Now, about that olive oil gelato. Say what? Why? How was it?


----------



## shroomgirl (Aug 11, 2000)

catering is very different from restaurant work.....it's alot of schlepping and if you are not prepared with contingencies life can be rough to say the least.
Not having an extension cord when you need it......just the little things make all the difference in the world. Someone said it succinctly time can be your best friend or your worst enemy......when you're offsite catering getting everything to the site at the right temp in working order is different than turning around in a kitchen and pulling something from the walkin.

It's all in the schlepping.


----------



## lentil (Sep 8, 2003)

It's all in the schlepping AND the looking calm and composed when you're wondering why you do this type of work anyway.

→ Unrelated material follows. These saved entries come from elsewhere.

import Summits.QuantumFields.YangMills.Theorems.BalabanUVNodesN07Thm4Rows152OfRecordDoorRows
import Summits.QuantumFields.YangMills.Theorems.BalabanUVNodesN07Thm4RecordStructureSym152PhiEG
import HarnessLib

/-!
# N07 [B11] (= [15] = [Balaban1985Variational]) Sect. F — MODULE 133 (W2″): **THE ASSEMBLY SKELETON OF THE DEF OF RECORD (β′) `HThm4RecSym152PhiEG` FROM THE PRE-COMPOSED CROWN
# AND A PER-DATUM ROW-9′ SUPPLIER** — all ∀-plumbing of the 24 datum binders done once: the junction's final theorem is reduced to ONE displayed hypothesis `hJ` (choose `h, X, ω`
# given the datum, its collar, the non-wrapping and the axial smallness; prove the crown's input rows, the numerics, and row 9′ for the crown's `u₀` and the door's `(u, A)`)

Cell `pub-ymgap`, seat `pub-ymgap-dag-n07-e` g32 (FAN-OUT §N07 row s3; LANE OWNER of the K0 road chart side; author of the def of record ✓p752342).  `--kind proof --supports
stmt-QuantumFields-20541 --as helper` (K0⁷; count-neutral).  ONE theorem, 0 `def`.  [15] = [Balaban1985Variational]; [6] = [Balaban1985RegularSpaces]; [III] = [Balaban1988Convergent];
[I] = [Balaban1987RG1].

WHY.  With MODULES 129∕132 (rows 1–8 + (T2b) + door formula + collar at the dented datum) and the junction's per-cell recipe for row 9′ (dag-n07-w3 `JUNCTION-PHI-ROAD` §12), the
uniform family `HThm4RecSym152PhiEG F N Mc ρ (L^{s+1}) κ a₀ Ψ` ((P1′-G)'s premise of MODULE 125 ✓p753627) is ONE composition away; this file types that composition so the
junction's closing file only discharges `hJ`.  Flow per datum: collar (from the meeting witness, [15] (144)) → `hJ` gives `(h, X, ω)` + crown inputs + numerics + the row-9′ map →
`InAk` of the dented family (constant family ✓`inAk_coverLiftShift_tcubeZ_of_top` + antitonicity ✓p759410 §1) and the dent premise (✓p753327, grid row at `L^{s+1}`) → the crown
`DatumCrownPhiAt` (✓p751907) ⇒ `u₀` with its rows → MODULE 132 ✓p759891 ⇒ `(u, A)`, door formula, rows 1–8 + (T2b) → `hJ`'s map ⇒ row 9′ ⇒ the def of record's 10-row tuple.

WHAT IS PROVED (sorry-free; axioms standard).  ★★★ `hThm4RecSym152PhiEG_of_junction`.
HONEST FRAMING: count-neutral composition; `DatumCrownPhiAt` and `hJ` are DISPLAYED premises (inhabited by nobody here); nothing of [15]∕[6]∕[III]∕[I] asserted beyond the cited
modules; `HThm4RecSym152PhiEG` is NOT discharged by this file (it is its conclusion UNDER `hJ`); `HThm4Rec*` UNDISCHARGED; N05 ∕ N07 NOT discharged; K0⁷ ∕ K1⁹ NOT closed; counts
unmoved; R4 closes the conditional finite-𝕋⁴ rung `BalabanLadder.UV` ONLY; the YM mass gap (Clay) is NOT proved; nothing continuum ∕ ℝ⁴ ∕ OS.  No `def`, no `instance`, no
`notation`, no `sorry`.

References: [15] (144) p. 300, (147)–(153) p. 301; [6] Thm. 4 p. 88, Prop. 6 (1.130)–(1.138) pp. 98–99, (1.29) p. 81; [III] (2.1)–(2.2) p. 254, (2.5) p. 255; [I] (0.1) p. 251,
(0.3)–(0.4) pp. 252–253.
-/

set_option autoImplicit false

noncomputable section

open scoped BigOperators Matrix.Norms.L2Operator

namespace Summit.QuantumFields.YangMills.BalabanUVNodes.N07Thm4RecSym152PhiEGOfJunction

open Literature.MathematicalPhysics.QuantumFieldTheory.Balaban1983to89
open Literature.MathematicalPhysics.QuantumFieldTheory.Balaban1983to89.Node00
open Literature.MathematicalPhysics.QuantumFieldTheory.Balaban1983to89.B12RegularSpaces111 (gaugeU expI grad)
open B15Eq112TorusCover (cover)
open B14DomainGeom (Pt Within)
open B8Eq131Cubes (box cube tcube tLo tHi)
open B8Eq131CubesRec (tcubeZ bLoZ bHiZ)
open B6SectAOperatorsV1 (RE dsE)
open B7Prop1Explicit (e gaugeAct)
open B7Prop1Local (AgreeOn InBox)
open B7Prop2SpecialUnitary (specialUnitaryUnits)
open BlockAveragingZd (avgIterZ ctrShift)
open B8Ineq132 (covDerivFwd InAk)
open B8Eq140Level (SideTouches)
open B8Eq138LandauZd (logCfg covLap)
open B8Eq138LandauZdRec (IsLandau138WZ)
open B8Eq119TwistedAxialRec (Restr129Z UnderZ)
open B7SectEFLinearisationRec (logCovIterZ)
open B8Eq184Proof (cfgExp)
open B8ScaledSupNorm (msup bondNorm)
open B8Eq146AExpansion (plaqCovDeriv iEta)
open B8Eq143PlaqExpansion (pdiv)
open B7AvgGaugeCovariance (uLev)
open MatrixLog (mlog)
open Literature.MathematicalPhysics.QuantumFieldTheory.BalabanImbrieJaffe1984to88.BIJ85AxialPropagator411 (BondSpace)
open T4Continuum (T4Family)
open N07Thm4RecMemberOfCrown (sitesPerDir_anti)
open N07DatumCrownPhiOfRecordCrownPrecomp (DatumCrownPhiAt)
open N07Thm4RecordStructureSym152Phi (NrmSymPhiOfRecord)
open N07Thm4RecordStructureSym152PhiEG (HThm4RecSym152PhiEG)
open N07Thm4Rows152OfDatumCrownPhiAt (inAk_dentFamZ_of_tcubeZ)
open N07Thm4Rows152OfRecordDoorRows (rows152_of_recordDoorRows)

variable (F : T4Family) (N : ℕ) [NeZero N]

Sounds like a wonderful party! Kudos to you!!


----------



## suzanne (May 26, 2001)

Shroom -- yeah, I was glad to be "onsite" -- so that I had whatever I needed to improvise solutions, like being able to use my own bowls, since I didn't order any extra serving pieces. No schlepping! :bounce: 

castironchef: Olive oil gelato is one of the incredibly wonderful flavors made at Mario Batali's pizzaria/enoteca Otto. It is a lot like vanilla, but has the spiciness and fruitiness of a really good olive oil. If you didn't know what it was, you'd be scratching your head wondering  and then taking another spoonful and another and another. :lips: :lol: I got it because 1) it was easy  and 2) my cousins asked for it; one of them (and Bette) had it when we all went to Otto last New Year's Eve, and they both loved it. If you ever get the chance in NYC, go to Otto and order ALL the gelato flavors. :lips: The person who devises them (and whom I happen to know from culinary school) is BRILLIANT! :chef:


----------



## shroomgirl (Aug 11, 2000)

Wash DC restaurant Zytania has olive oil sorbet/ice cream also.


----------



## suzanne (May 26, 2001)

That's a great place! Steve Klc, the exec pastry chef for Jose Andres's restaurants, is also a very smart cookie (pun intended).


----------



## castironchef (Oct 10, 2005)

Thanks for the "skinny" on the olive oil gelato. If I ever make over to that side of the continent (from the Calif. wine country), I'll be SURE to check out Otto and try Babbo, as well.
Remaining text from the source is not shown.